Europese lidstaten moeten allereerst toezien op de correcte internationale omzetbelastingheffing aan de eigen inkomstenkant. Maar daarnaast moeten ze andere lidstaten helpen bij de juiste toepassing van btw-regels. Bijvoorbeeld als er op hun grondgebied activiteiten worden verricht waarvoor in een andere land btw verschuldigd is.

In het NRC-artikel wordt gewezen op een recent onderzoek van de Algemene Rekenkamer, waaruit blijkt dat de Nederlandse fiscus steken laat vallen rondom btw-verplichtingen bij cross-border e-commerce. Het toezicht en de handhaving op de naleving van regels zouden daarom moeten worden versterkt.

Mini One-Stop-Shop

Het onderzoek van de Rekenkamer ging specifiek over de omzetbelasting bij grensoverschrijdende digitale dienstverlening (zoals films, games en gegevensopslag). Sinds 2015 kunnen Europese ondernemingen voor de omzetbelasting hierover terecht bij één loket, het ‘Mini-One-Stop-Shop’ systeem; MOSS stelt hen in staat de btw-aangifte over hun digitale dienstverlening binnen de hele EU in één keer regelen via de belastingdienst van één van de lidstaten.Dat land doet dan dienst als Member State of Identification (lidstaat van registratie), kortweg MSID. Zie de figuur uit het rapport van de Rekenkamer ter illustratie.

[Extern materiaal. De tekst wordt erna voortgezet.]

import Literature.RingTheory.Idempotents.PositiveInvolutionCornerField
import Literature.RingTheory.Idempotents.CentralIdempotents
import Literature.RingTheory.CentralSimple.AlbertTypesNumberField
import Mathlib.RingTheory.Idempotents
import Mathlib.RingTheory.SimpleModule.Basic
import Mathlib.RingTheory.Artinian.Module
import Mathlib.LinearAlgebra.Trace
import Mathlib.LinearAlgebra.FiniteDimensional.Basic
import Mathlib.Algebra.Algebra.Hom.Rat
import Mathlib.Algebra.Module.LinearMap.Rat
import Mathlib.Algebra.Module.Opposite
import Mathlib.NumberTheory.NumberField.Basic
import HarnessLib

/-!
# The centre of a stable subalgebra under a positive anti-involution: its blocks are fixed and each block is a
# number field with a positive involution (Mumford §21; Shimura §5.1 Prop. 5; Milne CM Prop. 1.36 / 1.39)

D. Mumford, *Abelian Varieties* (1970), §21, proof of Thm. 2 (p. 201): the Rosati involution of `End⁰(X)` «maps the
centre `K` onto itself» and is positive there; J. S. Milne, *Complex Multiplication*, Ch. I Prop. 1.36 «Every
finite-dimensional `ℚ`-algebra admitting a positive involution is semisimple» and Prop. 1.39 (proof, footnote 11:
«for if `B = B₁ × B₂`, then `(a,0)(a,0)' = (a,0)(0,a') = 0`» — a positive involution of a commutative algebra FIXES every
simple factor); G. Shimura, *Abelian Varieties with Complex Multiplication and Modular Functions* (1998), §5.1
Prop. 5 (p. 38): «Hence we have `Tr_{K/Q}(ξξ') > 0` for every `ξ ≠ 0` in `K`».  Application of record ([Liu2021] App. D,
proof of Thm. D.6 (1), p. 140): `D = End⁰(A_K)` (Jacobian of a unitary Shimura curve) with the Rosati involution of the
canonical polarisation, `H ⊆ D` the image of the Hecke algebra (stable under Rosati because the transpose of the Hecke
correspondence `T(KgK)` is `T(Kg⁻¹K)`), `ε` the block of `H` cut out by an automorphic representation; the block FIELD
`Z(H)·ε` (the Hecke field of the block) then carries a positive involution, hence is totally real or CM (the tree's
`NumberFields.PositiveInvolution`, `ComplexMultiplication.EndFieldCMOfPositiveInvolutionOverSubfield`).

PURE ALGEBRA.  Data: a finite-dimensional `ℚ`-algebra `D`; a ring anti-endomorphism `τ : D →+* Dᵐᵒᵖ` whose trace form
is POSITIVE, `0 < Tr_ℚ(L_{x·τx} ∣ D)` for `x ≠ 0` (the currency of ★ `PositiveInvolutionCornerField`; NO `τ² = 1` is
needed); a `τ`-STABLE subalgebra `H ⊆ D` (`τ(H) ⊆ H`); a CENTRALLY PRIMITIVE idempotent `ε` of `H` (a block,
`CentralIdempotents.IsCentrallyPrimitive`, as produced by ★ `ArtinianBlockDecomposition.exists_block_decomposition`).

* §1 `injective_of_trace_mul_pos`, `exists_unop_apply_eq_of_mem` (`τ` maps `H` ONTO `H`), `unop_apply_comm_of_central`
  (`τ` maps the centre `Z(H)` into itself).
* §2 **`unop_apply_eq_self_of_isCentrallyPrimitive`: `τ ε = ε`** for every block `ε` of `H` (Milne's footnote: `τ ε`
  is again a central idempotent of `H`; `ε·τε = 0` would kill the trace form at `ε`, so `ε ≤ τε ≤ τ²ε`, and then
  `(τε - ε)·τ(τε - ε) = 0` forces `τε = ε`).
* §3 `eq_zero_of_isNilpotent_of_central`: the centre `Z(H)` is REDUCED (a nilpotent central `z` has `z·τz` nilpotent,
  of trace `0`) — no semisimplicity hypothesis on `H` is needed anywhere in this file.
* §4 **`exists_centreBlockField`**: the block `Z(H)·ε` of the centre is a NUMBER FIELD `R₀` — packaged as a type
  `R₀` with `Field`/`NumberField` instances and an injective multiplicative `ℚ`-linear `φ : R₀ → D` with `φ 1 = ε`,
  `φ(R₀) = Z(H)·ε ⊆ H` central in `H` and `τ`-stable — carrying the ring endomorphism `ρ = φ⁻¹ ∘ τ ∘ φ` with
  `0 < Tr_{R₀/ℚ}(r·ρ r)` for `r ≠ 0` (★ `exists_ringHom_trace_mul_pos_of_antiHom`).  This is the `(R₀, ρ)` datum of the
  cell's S2′ shape `BlockShape′` modulo its two Rosati binders («RosHecke» = `τ(H) ⊆ H`, «RosPos» = positivity).
* §5 `exists_centreBlockField_of_isPositiveAntiInvolution`: the same in the currency `IsPositiveAntiInvolution D ι`
  of `RingTheory/CentralSimple/AlbertTypes` (`ι : D →ₗ[ℚ] D`, `0 < Tr(ι x · x)`).

RELATION TO THE TREE (nothing restated): ★ `RingTheory/CentralSimple/PositiveInvolutionStableSubalgebra` treats a UNITAL commutative
reduced `σ`-stable subalgebra `R ≤ D` of a positive pair `(D, σ)` in the involutive currency `IsPositiveAntiInvolution D σ`
(`exists_range_eq_of_stable`: `R ≅ ∏ᵢ Lᵢ` with positive factor involutions; `apply_eq_self_of_isIdempotentElem`;
`isSemisimpleRing_subalgebra`).  Here the subalgebra `H` is NOT commutative, the object is ONE BLOCK `Z(H)·ε` of its centre
(a non-unital corner of `D`), `τ` is only an anti-endomorphism with positive trace form (no `τ² = 1`), and the output is
packaged as the cell's S2′ datum: a `NumberField` type `R₀` with `φ`, `ρ` and `0 < Algebra.trace ℚ R₀ (r · ρ r)`.

Theorems only; no definition, no named fact, no instance, no `sorry`.  Count-neutral for the cell `hodgecm-mathlib`
(HC_CM is proved only modulo the 7 printed citations until rung 0 closes).

## References
* [MumfordAV1970] D. Mumford, *Abelian Varieties* (1970), §21: Thm. 1 (positivity of the Rosati involution) and the
  proof of Thm. 2 (p. 201: the involution on the centre).
* [MilneCM2006] J. S. Milne, *Complex Multiplication* (2006/2020), Ch. I Prop. 1.36, Prop. 1.39 with footnote 11 (pp. 20–21).
* [Shimura1998] G. Shimura, *Abelian Varieties with Complex Multiplication and Modular Functions* (1998), §5.1
  Prop. 5 (p. 38) and Lemma 2.
* [Liu2021] Y. Liu, *Fourier–Jacobi cycles and arithmetic relative trace formula*, Camb. J. Math. 9 (2021), App. D,
  proof of Thm. D.6 (1) (p. 140).
-/

noncomputable section

namespace Literature.RingTheory.Idempotents

open Module Function

universe u

variable {D : Type u} [Ring D] [Algebra ℚ D] [Module.Finite ℚ D]

/-! ## §1 A positive anti-endomorphism is injective and maps a stable subalgebra onto itself -/

omit [Module.Finite ℚ D] in
/-- A ring anti-endomorphism with positive trace form is injective (`τ x = 0` kills `Tr(L_{x·τx})`).
[cite: MilneCM2006, Ch. I Prop. 1.36 (p. 20)] -/
theorem injective_of_trace_mul_pos (τ : D →+* Dᵐᵒᵖ)
    (hpos : ∀ x : D, x ≠ 0 → 0 < LinearMap.trace ℚ D (Algebra.lmul ℚ D (x * (τ x).unop))) :
    Function.Injective τ := by
  intro x y hxy
  by_contra hne
  have h := hpos (x - y) (sub_ne_zero.2 hne)
  rw [map_sub, hxy, sub_self, MulOpposite.unop_zero, mul_zero, map_zero, map_zero] at h
  exact lt_irrefl _ h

Als een digitale dienstverlener zich níet registreert in MOSS, zal hij zich in elke lidstaat waar hij diensten levert afzonderlijk voor de btw moeten registreren (dus een btw-nummer moeten aanvragen).

Uitbreiding MOSS

Uit het rapport blijkt dat de huidige handhaving (op grensoverschrijdende digitale diensten) te wensen overlaat. De Belastingdienst heeft tot begin dit jaar nauwelijks gekeken of de btw-aangiften van bedrijven klopten met de cross-border e-commerce betalingen. Daarvoor zou de capaciteit te beperkt zijn.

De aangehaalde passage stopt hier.